George Pearson FRS (1751–1828) was a British medical doctor, chemist and early advocate of Jenner's cowpox vaccination.

Davies Gilbert, who was then President of the Royal Society, began his 1829 memoir (written anonymously) of Dr. Pearson thus:
'THIS eminent physician, celebrated chemist, and amiable though singular individual has, at an advanced age, fallen under the stroke of his ancient but indomitable enemy.'
He continued:
'Dr. Pearson was born at Rotherham in Yorkshire. [His father, John, was an apothecary]. His grandfather Nathaniel, was for years Vicar of Stainton, in that neighbourhood, and died in 1767 at the age of 88. His uncle, George after whom he was named, was a wine-merchant at Doncaster for upwards of thirty years a member of the Corporation, and twice Mayor of the Borough [1785 and 1793].'

Pearson studied in Edinburgh, took his MD in 1771 and went to study for a year at St. Thomas's Hospital. He settled in Doncaster in 1777. In his six years there he became a close friend of John Philip Kemble and analysed the water at Buxton, about which he produced a two-volume work.
In 1783 he moved to London, to Leicester Square, and was admitted a Licentiate of the Royal College of Physicians on 25 June 1784. He began to lecture. He was elected (chief) Physician of St George's Hospital on 23 February 1787, and was there for the next forty years. He was elected a Fellow of the Royal Society on 23 June 1791. (He served on the Society's Council in 1802 and in 1827, in which year he gave the Bakerian Lecture, Researches to discover the Faculties of Pulmonary Absorption with respect to Charcoal).

Davies went on:
'Dr. Pearon was acknowledged by good judges, to be a sound Greek and Latin scholar.
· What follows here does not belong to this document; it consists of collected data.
import Literature.Analysis.FluidPDE.ScalarFourierFamily
import Literature.Analysis.FluidPDE.NSFourierSynthesis
import Literature.Analysis.FunctionSpaces.TorusRieszFischerParam
import Mathlib.Analysis.Calculus.ContDiff.FiniteDimension
import HarnessLib

/-!
# Synthesis: joint smoothness of `(t, x) ↦ ∑ₖ W₀(t, k) e_k(x)` on the closed slab `[0, T] × T^d`

Analysis/FluidPDE proof file, third of the files discharging
`Literature.Analysis.FluidPDE.Torus.exists_unique_isClassicalScalarTransportForcedOn`
(objects in `ScalarFourierDefs`, lattice bookkeeping in `ScalarFourierFamily`). It is the
Fourier-series twin of `NSFourierSynthesis` (there: Fourier integrals on `ℝ^ι`): for a
coefficient family `W₀, …, W_n` on `[0, T]` (`IsCoeffFamily T n W`) the synthesized field
`synth W (t, y) = ∑ₖ W₀(t, k) e_k(proj y)` is `C^n` **jointly** in `(t, y)` on the closed slab
`[0, T] × ℝ^d`, one-sided in `t` at the endpoints (`contDiffOn_synth`), with derivatives again
synthesized fields: `∂ₜ synth W = synth (W₁, …)`, `∂_h synth W = synth (2πi⟨k, h⟩ W)`
(`hasFDerivWithinAt_synth`, `fderivWithin_synth_apply`, `timeDerivWithin_torusSynth`); hence
`Torus.torusSynth c` is jointly smooth on `[0, T] × T^d` when `c` starts families of every
order (`isSmoothSpaceTimeOn_torusSynth`). The series is differentiated termwise with Mathlib's
`hasFDerivAt_tsum_of_isPreconnected` on the open slab `(-1, T+1) × ℝ^d`, the coefficients being
extended off `[0, T]` by tangent lines (`FourierNS.icExtend`); the lifted characters are
`e_k(proj y) = 𝐞(⟨latticeVec k, y⟩)` (`mFourier_proj`), differentiated with
`Real.hasDerivAt_fourierChar`.

Also proved: the Fourier coefficients of an absolutely convergent Fourier series are its
coefficients (`mFourierCoeff_tsum_mul_mFourier`; exchange of sum and integral and
orthonormality, Grafakos 2014, Prop. 3.2.7) and pointwise Fourier inversion for continuous
functions with absolutely summable coefficients (`tsum_mFourierCoeff_mul_mFourier`, Mathlib
`UnitAddTorus.hasSum_mFourier_series_apply_of_summable`; Grafakos 2014, §3.3.1).

## Mathlib search

`hasFDerivAt_tsum_of_isPreconnected`, `continuousOn_tsum`, `contDiffOn_succ_of_fderiv_apply`,
`contDiffOn_infty`, `ContinuousLinearMap.map_tsum`, `Real.hasDerivAt_fourierChar`,
`fourier_coe_apply`, `integral_tsum_of_summable_integral_norm`,
`UnitAddTorus.hasSum_mFourier_series_apply_of_summable`. Mathlib has `x`-regularity criteria
for series (`contDiff_tsum`) but no joint, one-sided-in-time statement on a closed slab.

## References

* L. Grafakos, *Classical Fourier Analysis*, 3rd ed., GTM 249 (2014), §3.1.1, Prop. 3.2.7,
  §3.3.1. [Grafakos2014]
* N. V. Krylov, *Lectures on Elliptic and Parabolic Equations in Hölder Spaces*, AMS 1996,
  Thm. 8.12.1, Ex. 8.12.4 (smoothness of solutions up to `t = 0`). [Krylov1996]
-/

noncomputable section

namespace Literature.Analysis.FluidPDE

namespace ScalarFourier

open MeasureTheory Real Set Filter UnitAddTorus Complex
open scoped Topology RealInnerProductSpace FourierTransform ContDiff
open FourierNS (HasDecay clamp icExtend)
open Literature.Analysis.FunctionSpaces.Torus (proj latticeVec stLift)

variable {d : Type*} [Fintype d] [DecidableEq d]

/-! ### The lifted characters and their derivatives -/

section Char

/-- `⟪latticeVec k, y⟫ = ∑ᵢ kᵢ yᵢ`. [folklore] -/
theorem inner_latticeVec (k : d → ℤ) (y : EuclideanSpace ℝ d) :
    ⟪latticeVec k, y⟫ = ∑ i, (k i : ℝ) * y i := by
  simp [PiLp.inner_apply, FunctionSpaces.Torus.latticeVec_apply, mul_comm]

/-- **The lifted character is an exponential of a linear form**:
`e_k(proj y) = 𝐞(⟪latticeVec k, y⟫) = exp(2πi ∑ᵢ kᵢ yᵢ)` (Grafakos 2014, §3.1.1). [folklore] -/
theorem mFourier_proj (k : d → ℤ) (y : EuclideanSpace ℝ d) :
    mFourier k (proj y) = (𝐞 (⟪latticeVec k, y⟫) : ℂ) := by
  simp only [mFourier, ContinuousMap.coe_mk, FunctionSpaces.Torus.proj_apply, fourier_coe_apply,
    Real.fourierChar_apply, ← Complex.exp_sum, inner_latticeVec]
  congr 1
  push_cast
  rw [Finset.mul_sum, Finset.sum_mul]
  refine Finset.sum_congr rfl fun i _ => ?_
  ring

/-- `‖latticeVec k‖ ≤ #d ‖k‖` (Euclidean length against the sup norm). [folklore] -/
theorem norm_latticeVec_le (k : d → ℤ) : ‖latticeVec k‖ ≤ Fintype.card d * ‖k‖ := by
  unfold FunctionSpaces.Torus.latticeVec
  calc ‖∑ j, (k j : ℝ) • EuclideanSpace.single j (1 : ℝ)‖
      ≤ ∑ j, ‖(k j : ℝ) • EuclideanSpace.single j (1 : ℝ)‖ := norm_sum_le _ _
    _ ≤ ∑ _j : d, ‖k‖ := Finset.sum_le_sum fun j _ => by
        rw [norm_smul, EuclideanSpace.single, PiLp.norm_single, norm_one, mul_one,
          Real.norm_eq_abs]
        exact abs_apply_le_norm k j
    _ = Fintype.card d * ‖k‖ := by simp

/-- Evaluation of `echarCLM`. [folklore] -/
theorem echarCLM_apply (k : d → ℤ) (y h : EuclideanSpace ℝ d) :
    echarCLM k y h = 2 * π * I * mFourier k (proj y) * (⟪latticeVec k, h⟫ : ℂ) := by
  simp only [echarCLM, ContinuousLinearMap.comp_apply, innerSL_apply_apply,
    ContinuousLinearMap.smulRight_apply, one_apply_eq_self, Complex.real_smul]
  ring

/-- **The lifted character is differentiable** with derivative `echarCLM k y` (chain rule with
Mathlib `Real.hasDerivAt_fourierChar`). [folklore] -/
theorem hasFDerivAt_echar (k : d → ℤ) (y : EuclideanSpace ℝ d) :
    HasFDerivAt (fun y : EuclideanSpace ℝ d => (mFourier k (proj y) : ℂ)) (echarCLM k y) y := by
  have h1 : HasFDerivAt (fun y : EuclideanSpace ℝ d => ⟪latticeVec k, y⟫)
      (innerSL ℝ (latticeVec k)) y := (innerSL ℝ (latticeVec k)).hasFDerivAt
  have h2 := (Real.hasDerivAt_fourierChar (⟪latticeVec k, y⟫)).hasFDerivAt.comp y h1
  have heq : (fun y : EuclideanSpace ℝ d => (mFourier k (proj y) : ℂ)) =
      fun y => (𝐞 (⟪latticeVec k, y⟫) : ℂ) := funext fun y => mFourier_proj k y
  rw [heq]
  refine h2.congr_fderiv (ContinuousLinearMap.ext fun h => ?_)
  simp [echarCLM, ContinuousLinearMap.toSpanSingleton_apply, mFourier_proj]

/-- Norm bound `‖echarCLM k y h‖ ≤ 2π ‖latticeVec k‖ ‖h‖`. [folklore] -/
theorem norm_echarCLM_apply_le (k : d → ℤ) (y h : EuclideanSpace ℝ d) :
    ‖echarCLM k y h‖ ≤ 2 * π * ‖latticeVec k‖ * ‖h‖ := by
  rw [echarCLM_apply]
  simp only [norm_mul, Complex.norm_two, Complex.norm_real, Complex.norm_I, mul_one,
    FunctionSpaces.Torus.norm_mFourier_apply, Real.norm_eq_abs, abs_of_pos Real.pi_pos]
  have := abs_real_inner_le_norm (latticeVec k) h
  have hπ := Real.pi_pos
  nlinarith [norm_nonneg (latticeVec k), norm_nonneg h]

/-- Evaluation of `synthCLM`. [folklore] -/
theorem synthCLM_apply (W W' : ℂ) (k : d → ℤ) (y : EuclideanSpace ℝ d) (z : ℝ × EuclideanSpace ℝ d) :
    synthCLM W W' k y z = (z.1 : ℂ) * (mFourier k (proj y) * W') + W * echarCLM k y z.2 := by
  simp [synthCLM, Complex.real_smul, smul_eq_mul]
He was a hospitable landlord, a disinterested friend, and a very good-humoured and jocose companion : he abounded in anecdotes, which he took with excellent effect. He would often observe to his friends, that he knew he was growing old; but that he had made up his mind to die 'in harness.''

On Sunday 9 November 1828 he died at his home in George Street (9 St. George Street), Hanover Square, in Davies' words: 'in consequence of a fall down stairs'.

He left two daughters; one, Frances Priscilla, married John Dodson, DCL (and formerly M. P.), and the other, Mary-Anne, was, once again as Davies put it in 1828, single.

==Pearson and the Royal Society==
His first application to the Royal Society had been rejected on ballot 15 June 1786, when his neighbour and St. George's colleague John Hunter (surgeon) had been his lead proposer.

For his second attempt in 1791 Pearson's proposers were George Baker; William Heberden; Robert Hallifax (Royal physician); William Seward; John Gunning; Andrew Kippis; Thomas Bowdler; James Keir; Maxwell Garthshore; James Carmichael Smyth; Bp. Landaff; George Staunton; John Paradise; William Young; John Ash; Tiberius Cavallo; William Watson; Dr. (?) Gray; John Gillies.

==Pearson and Smallpox Vaccination==
Pearson was a very early advocate of smallpox vaccination and supporter of Edward Jenner and published his early observations within months of the publication of Jenner's Inquiry. Early in 1799 he helped to set up the Original Vaccine Pock Institute in London and started to distribute vaccine, some samples of which were contaminated with smallpox virus. This caused a rift with Jenner who thought his own work was being overshadowed. In turn, Pearson became envious of Jenner's growing reputation. When Jenner petitioned Parliament for a financial reward in 1802, Pearson published a detailed account of his own contribution, together with evidence that Jenner did not discover vaccination, bringing attention to farmer Benjamin Jesty and others who he maintained had prior claims. When Jenner sought a further Parliamentary grant in 1805, Pearson brought Jesty to London to visit the Original Vaccine Pock Institute to further his claim, with no success. By this time, although there was opposition to vaccination as such, Jenner's role in its introduction was firmly established and Pearson played little further part. However, his role in the introduction of smallpox vaccine was examined in detail much later when controversy arose over the origin of vaccinia virus, the active constituent of smallpox vaccine.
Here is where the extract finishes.